[Stored data]
----------
import Mathlib
import HarnessLib
import Summits.Parity.GeneralizedHardyLittlewood.Theses.PrimeDeterminantCells
import Summits.Parity.GeneralizedHardyLittlewood.Theorems.LeeYangFibresFibrationLemmaFinal

/-!
# `CentralCellsDimOne` is the sub-problem modulo the seesaw law (route `PrimeDeterminantCells`)

Support file for the crux `Summit.Parity.GeneralizedHardyLittlewood.Theses.PrimeDeterminantCells.CentralCellsDimOne`
(stmt-Parity-9537, rank 2 of route `PrimeDeterminantCells`; redirect strategist `cstrat-stmt-Parity-9537-r1`,
2026-08-17). It records, against the route file as it stands (rev 17: deciding theorem
`closes (hC : CentralCellsDimOne) (hL : AlternatingSeesawLawR) (hF : FibrationLift) : GeneralizedHardyLittlewood`),
the POSITION of the crux that both strategist censuses (`Cruxes/CentralCellsDimOne/STRATEGY-CENSUS.md`,
`STRATEGY-CENSUS-r1.md`) rest on:

* `ghl_of_centralCellsDimOne_of_law` — the route's own arrow `C → Law → S`, with the support binder
  `FibrationLift` DISCHARGED by the tree's proved fibration lemma
  `Theorems.FibrationGlue.generalizedHardyLittlewood_of_dimOne` (so no open support remains between the two
  ranked cruxes and the Statement);
* `centralCellsDimOne_of_law_of_ghl` — **the converse seam** `Law → S → C`: given the law, the sub-problem
  Statement (specialised to `d = 1`) feeds the law's antecedent at every `t' < t` and supplies `|S − M| ≤ εN` at
  `t` itself, so the law's two-term value `(1/3)^t logᵗN · (M + (−1)^t (S − M))` collapses to the cells' value
  `(1/3)^t logᵗN · M`;
* hence `centralCellsDimOne_iff_ghl_of_law : Law → (C ↔ S)` and
  `law_and_centralCellsDimOne_iff : (Law ∧ C) ↔ (Law ∧ S)`.

Reading (tribunal T1(b) / strategist verdict): modulo the route's OTHER crux (rank 3, itself open and of
Elliott–Halberstam + tuple-GEH strength) the rank-2 crux is EQUIVALENT to the sub-problem Statement; the route
offers no reduction slack between `C` and `S` other than the law. Unconditionally neither `C → S` nor `S → C`
is in the tree (the affine-linear Statement does not see the bilinear weight `W = (Λ·1_{[m^{1/3},m^{2/3}]}) ⋆ Λ`,
and the cells do not see prime tuples without the law's Bombieri-type flips). No statement item is closed by
this file (the theorem types are implications between items, never an item itself). Proof pattern of the
converse seam adapted from the s2 strategist sketch `Cruxes/CentralCellsDimOne/StrategistSketch.lean`
(`cells_of_law_of_dimOne`, written against the rev-10 two-binder `closes`). [folklore]
-/

namespace Summit.Parity.GeneralizedHardyLittlewood.Theorems.PrimeDeterminantCellsCentralCellsModLaw

open Literature.NumberTheory.Sieve
open Summit.Parity.GeneralizedHardyLittlewood.Theses
open scoped BigOperators Classical

/-- **The sub-problem at `d = 1`** (specialisation of Green–Tao's Conjecture 1.2 to one-dimensional systems,
in the shift-uniform inlined form that is the antecedent of the route's support `FibrationLift` and of the
law's induction hypothesis): `GeneralizedHardyLittlewood` gives, for all `t ≥ 1`, `L`, `ε > 0`, eventually in
`N`, `|vonMangoldtSum Φ K N − archFactor Φ K · singularProduct Φ| ≤ ε N` uniformly over non-degenerate
`Φ : Fin t → AffLinForm 1` with `‖Φ‖_N ≤ L` and convex `K ⊆ [−N, N]`. [cite: GreenTao2010, Conj. 1.2] -/
theorem dimOne_of_ghl (hS : _root_.GeneralizedHardyLittlewood) :
    ∀ (t L : ℕ), 1 ≤ t → ∀ ε : ℝ, 0 < ε → ∃ N₀ : ℕ, ∀ N : ℕ, N₀ ≤ N →
      ∀ Φ : Fin t → AffLinForm 1, IsNondegenerateSystem Φ → affLinSize Φ N ≤ L →
        ∀ K : Set (Fin 1 → ℝ), Convex ℝ K → K ⊆ realBox 1 N →
          |vonMangoldtSum Φ K N - archFactor Φ K * singularProduct Φ| ≤ ε * (N : ℝ) := by
  intro t L ht ε hε
  obtain ⟨N₀, hN₀⟩ := hS 1 t L le_rfl ht ε hε
  refine ⟨N₀, fun N hN Φ hΦ hL K hK hKN => ?_⟩
  simpa using hN₀ N hN Φ hΦ hL K hK hKN

/-- **The route's arrow with the support discharged**: `CentralCellsDimOne → AlternatingSeesawLawR →
GeneralizedHardyLittlewood`, i.e. the deciding theorem `PrimeDeterminantCells.closes` with its third binder
`FibrationLift` supplied by the tree's proved fibration lemma
`Theorems.FibrationGlue.generalizedHardyLittlewood_of_dimOne` (Green–Tao 2010, remark after Conj. 1.2).
[cite: GreenTao2010, §1 (remark after Conj. 1.2)] -/
theorem ghl_of_centralCellsDimOne_of_law (hC : PrimeDeterminantCells.CentralCellsDimOne)
    (hL : PrimeDeterminantCells.AlternatingSeesawLawR) : _root_.GeneralizedHardyLittlewood :=
  PrimeDeterminantCells.closes hC hL (fun h => Theorems.FibrationGlue.generalizedHardyLittlewood_of_dimOne h)

/-- **The converse seam** `AlternatingSeesawLawR → GeneralizedHardyLittlewood → CentralCellsDimOne`.
Given the law at `t` (its antecedent — the `d = 1` statement at every `t' < t` — is supplied by the Statement)
and the Statement at `t` itself (`|S − M| ≤ (ε/2) N`), the cell sum `Σ_{n∈K∩ℤ} Π_i W(ψ_i n)` is within
`(ε/2) N logᵗN` of `(1/3)^t logᵗN (M + (−1)^t (S − M))`, and `(1/3)^t logᵗN · |S − M| ≤ logᵗN · (ε/2) N`;
the triangle inequality gives the cells' estimate with `ε`. Elementary real arithmetic; no number theory.
[folklore] -/
theorem centralCellsDimOne_of_law_of_ghl (hL : PrimeDeterminantCells.AlternatingSeesawLawR)
    (hS : _root_.GeneralizedHardyLittlewood) : PrimeDeterminantCells.CentralCellsDimOne := by
  have hD := dimOne_of_ghl hS
  intro t L ht ε hε
  obtain ⟨N₁, hN₁⟩ := hL t L ht (fun t' L' ht' _ => hD t' L' ht') (ε / 2) (by positivity)
  obtain ⟨N₂, hN₂⟩ := hD t L ht (ε / 2) (by positivity)
  refine ⟨max N₁ N₂, fun N hN Ψ hΨ hΨL K hK hKN => ?_⟩
  have h1 := hN₁ N (le_trans (le_max_left _ _) hN) Ψ hΨ hΨL K hK hKN
  have h2 := hN₂ N (le_trans (le_max_right _ _) hN) Ψ hΨ hΨL K hK hKN
  have hlog : 0 ≤ Real.log (N : ℝ) := Real.log_natCast_nonneg N
  have hH0 : 0 ≤ (1 / 3 : ℝ) ^ t * Real.log (N : ℝ) ^ t := by positivity
  have hH1 : (1 / 3 : ℝ) ^ t * Real.log (N : ℝ) ^ t ≤ Real.log (N : ℝ) ^ t := by
    have h13 : (1 / 3 : ℝ) ^ t ≤ 1 := pow_le_one₀ (by norm_num) (by norm_num)
    have hlt : 0 ≤ Real.log (N : ℝ) ^ t := pow_nonneg hlog t
    calc (1 / 3 : ℝ) ^ t * Real.log (N : ℝ) ^ t ≤ 1 * Real.log (N : ℝ) ^ t :=
          mul_le_mul_of_nonneg_right h13 hlt
      _ = Real.log (N : ℝ) ^ t := one_mul _
  -- abstract real-number core: `Cc` the cell sum, `Hc` the scale `(1/3)^t logᵗN`, `Mm` the Hardy–Littlewood
  -- main term, `Ss` the von Mangoldt sum, `e = ε`
  have key : ∀ (Cc Hc Mm Ss e : ℝ), 0 ≤ Hc → Hc ≤ Real.log (N : ℝ) ^ t → 0 ≤ e →
      |Cc - Hc * (Mm + (-1 : ℝ) ^ t * (Ss - Mm))| ≤ e / 2 * (N : ℝ) * Real.log (N : ℝ) ^ t →
      |Ss - Mm| ≤ e / 2 * (N : ℝ) → |Cc - Hc * Mm| ≤ e * (N : ℝ) * Real.log (N : ℝ) ^ t := by
    intro Cc Hc Mm Ss e hHc0 hHc1 he hC hSM
    have eq : Cc - Hc * Mm =
        (Cc - Hc * (Mm + (-1 : ℝ) ^ t * (Ss - Mm))) + Hc * ((-1 : ℝ) ^ t * (Ss - Mm)) := by ring
    rw [eq]
    have hsecond : |Hc * ((-1 : ℝ) ^ t * (Ss - Mm))| ≤ Real.log (N : ℝ) ^ t * (e / 2 * (N : ℝ)) := by
      rw [abs_mul, abs_of_nonneg hHc0, abs_mul, abs_neg_one_pow, one_mul]
      exact mul_le_mul hHc1 hSM (abs_nonneg _) (pow_nonneg hlog t)
    calc |(Cc - Hc * (Mm + (-1 : ℝ) ^ t * (Ss - Mm))) + Hc * ((-1 : ℝ) ^ t * (Ss - Mm))|
        ≤ |Cc - Hc * (Mm + (-1 : ℝ) ^ t * (Ss - Mm))| + |Hc * ((-1 : ℝ) ^ t * (Ss - Mm))| :=
          abs_add_le _ _
      _ ≤ e / 2 * (N : ℝ) * Real.log (N : ℝ) ^ t + Real.log (N : ℝ) ^ t * (e / 2 * (N : ℝ)) :=
          add_le_add hC hsecond
      _ = e * (N : ℝ) * Real.log (N : ℝ) ^ t := by ring
  exact key _ _ _ _ _ hH0 hH1 hε.le h1 h2

/-- **Modulo the law, the crux IS the sub-problem**: `AlternatingSeesawLawR → (CentralCellsDimOne ↔
GeneralizedHardyLittlewood)`. The `→` direction is the route's deciding theorem with the fibration support
discharged (`ghl_of_centralCellsDimOne_of_law`); the `←` direction is the converse seam
(`centralCellsDimOne_of_law_of_ghl`). This is the kernel-visible form of the strategists' verdict
`no-strategy-short-of-summit` for stmt-Parity-9537: any proof of the rank-2 crux is, given the rank-3 crux, a
proof of the Statement and conversely — there is no reduction slack between them other than the law itself.
[folklore] -/
theorem centralCellsDimOne_iff_ghl_of_law (hL : PrimeDeterminantCells.AlternatingSeesawLawR) :
    PrimeDeterminantCells.CentralCellsDimOne ↔ _root_.GeneralizedHardyLittlewood :=
  ⟨fun hC => ghl_of_centralCellsDimOne_of_law hC hL, centralCellsDimOne_of_law_of_ghl hL⟩

/-- **Joint form**: the conjunction of the route's two ranked cruxes is equivalent to the conjunction of the
law with the sub-problem Statement, `(AlternatingSeesawLawR ∧ CentralCellsDimOne) ↔
(AlternatingSeesawLawR ∧ GeneralizedHardyLittlewood)` — the pair {law, cells} is a CONJUNCT SPLIT of
`law ∧ S` (stronger than `S`), not of `S`. [folklore] -/
theorem law_and_centralCellsDimOne_iff :
    (PrimeDeterminantCells.AlternatingSeesawLawR ∧ PrimeDeterminantCells.CentralCellsDimOne) ↔
      (PrimeDeterminantCells.AlternatingSeesawLawR ∧ _root_.GeneralizedHardyLittlewood) :=
  ⟨fun h => ⟨h.1, (centralCellsDimOne_iff_ghl_of_law h.1).mp h.2⟩,
    fun h => ⟨h.1, (centralCellsDimOne_iff_ghl_of_law h.1).mpr h.2⟩⟩

/-- **The route's `Assembly` statement with the induction made explicit is just `closes`**: the implication
`CentralCellsDimOne → AlternatingSeesawLawR → GeneralizedHardyLittlewood` restricted to the `d = 1`
conclusion, recorded in the inlined shift-uniform form (useful to readers comparing with the sibling route
`DicksonFibration`'s `DimOne`, stmt-Parity-0819, which has this body verbatim). [cite: GreenTao2010, Conj. 1.2] -/
theorem dimOne_of_centralCellsDimOne_of_law (hC : PrimeDeterminantCells.CentralCellsDimOne)
    (hL : PrimeDeterminantCells.AlternatingSeesawLawR) :
    ∀ (t L : ℕ), 1 ≤ t → ∀ ε : ℝ, 0 < ε → ∃ N₀ : ℕ, ∀ N : ℕ, N₀ ≤ N →
      ∀ Φ : Fin t → AffLinForm 1, IsNondegenerateSystem Φ → affLinSize Φ N ≤ L →
        ∀ K : Set (Fin 1 → ℝ), Convex ℝ K → K ⊆ realBox 1 N →
          |vonMangoldtSum Φ K N - archFactor Φ K * singularProduct Φ| ≤ ε * (N : ℝ) :=
  dimOne_of_ghl (ghl_of_centralCellsDimOne_of_law hC hL)

end Summit.Parity.GeneralizedHardyLittlewood.Theorems.PrimeDeterminantCellsCentralCellsModLaw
----------
- **Exercise description**: Print, without alteration, only the lines above between the one holding "refine ⟨max N₁" and the one holding "t + Real.log", inclusive.

- **Exercise answer**:
  refine ⟨max N₁ N₂, fun N hN Ψ hΨ hΨL K hK hKN => ?_⟩
  have h1 := hN₁ N (le_trans (le_max_left _ _) hN) Ψ hΨ hΨL K hK hKN
  have h2 := hN₂ N (le_trans (le_max_right _ _) hN) Ψ hΨ hΨL K hK hKN
  have hlog : 0 ≤ Real.log (N : ℝ) := Real.log_natCast_nonneg N
  have hH0 : 0 ≤ (1 / 3 : ℝ) ^ t * Real.log (N : ℝ) ^ t := by positivity
  have hH1 : (1 / 3 : ℝ) ^ t * Real.log (N : ℝ) ^ t ≤ Real.log (N : ℝ) ^ t := by
    have h13 : (1 / 3 : ℝ) ^ t ≤ 1 := pow_le_one₀ (by norm_num) (by norm_num)
    have hlt : 0 ≤ Real.log (N : ℝ) ^ t := pow_nonneg hlog t
    calc (1 / 3 : ℝ) ^ t * Real.log (N : ℝ) ^ t ≤ 1 * Real.log (N : ℝ) ^ t :=
          mul_le_mul_of_nonneg_right h13 hlt
      _ = Real.log (N : ℝ) ^ t := one_mul _
  -- abstract real-number core: `Cc` the cell sum, `Hc` the scale `(1/3)^t logᵗN`, `Mm` the Hardy–Littlewood
  -- main term, `Ss` the von Mangoldt sum, `e = ε`
  have key : ∀ (Cc Hc Mm Ss e : ℝ), 0 ≤ Hc → Hc ≤ Real.log (N : ℝ) ^ t → 0 ≤ e →
      |Cc - Hc * (Mm + (-1 : ℝ) ^ t * (Ss - Mm))| ≤ e / 2 * (N : ℝ) * Real.log (N : ℝ) ^ t →
      |Ss - Mm| ≤ e / 2 * (N : ℝ) → |Cc - Hc * Mm| ≤ e * (N : ℝ) * Real.log (N : ℝ) ^ t := by
    intro Cc Hc Mm Ss e hHc0 hHc1 he hC hSM
    have eq : Cc - Hc * Mm =
        (Cc - Hc * (Mm + (-1 : ℝ) ^ t * (Ss - Mm))) + Hc * ((-1 : ℝ) ^ t * (Ss - Mm)) := by ring
    rw [eq]
    have hsecond : |Hc * ((-1 : ℝ) ^ t * (Ss - Mm))| ≤ Real.log (N : ℝ) ^ t * (e / 2 * (N : ℝ)) := by
      rw [abs_mul, abs_of_nonneg hHc0, abs_mul, abs_neg_one_pow, one_mul]
      exact mul_le_mul hHc1 hSM (abs_nonneg _) (pow_nonneg hlog t)
    calc |(Cc - Hc * (Mm + (-1 : ℝ) ^ t * (Ss - Mm))) + Hc * ((-1 : ℝ) ^ t * (Ss - Mm))|
        ≤ |Cc - Hc * (Mm + (-1 : ℝ) ^ t * (Ss - Mm))| + |Hc * ((-1 : ℝ) ^ t * (Ss - Mm))| :=
          abs_add_le _ _
      _ ≤ e / 2 * (N : ℝ) * Real.log (N : ℝ) ^ t + Real.log (N : ℝ) ^ t * (e / 2 * (N : ℝ)) :=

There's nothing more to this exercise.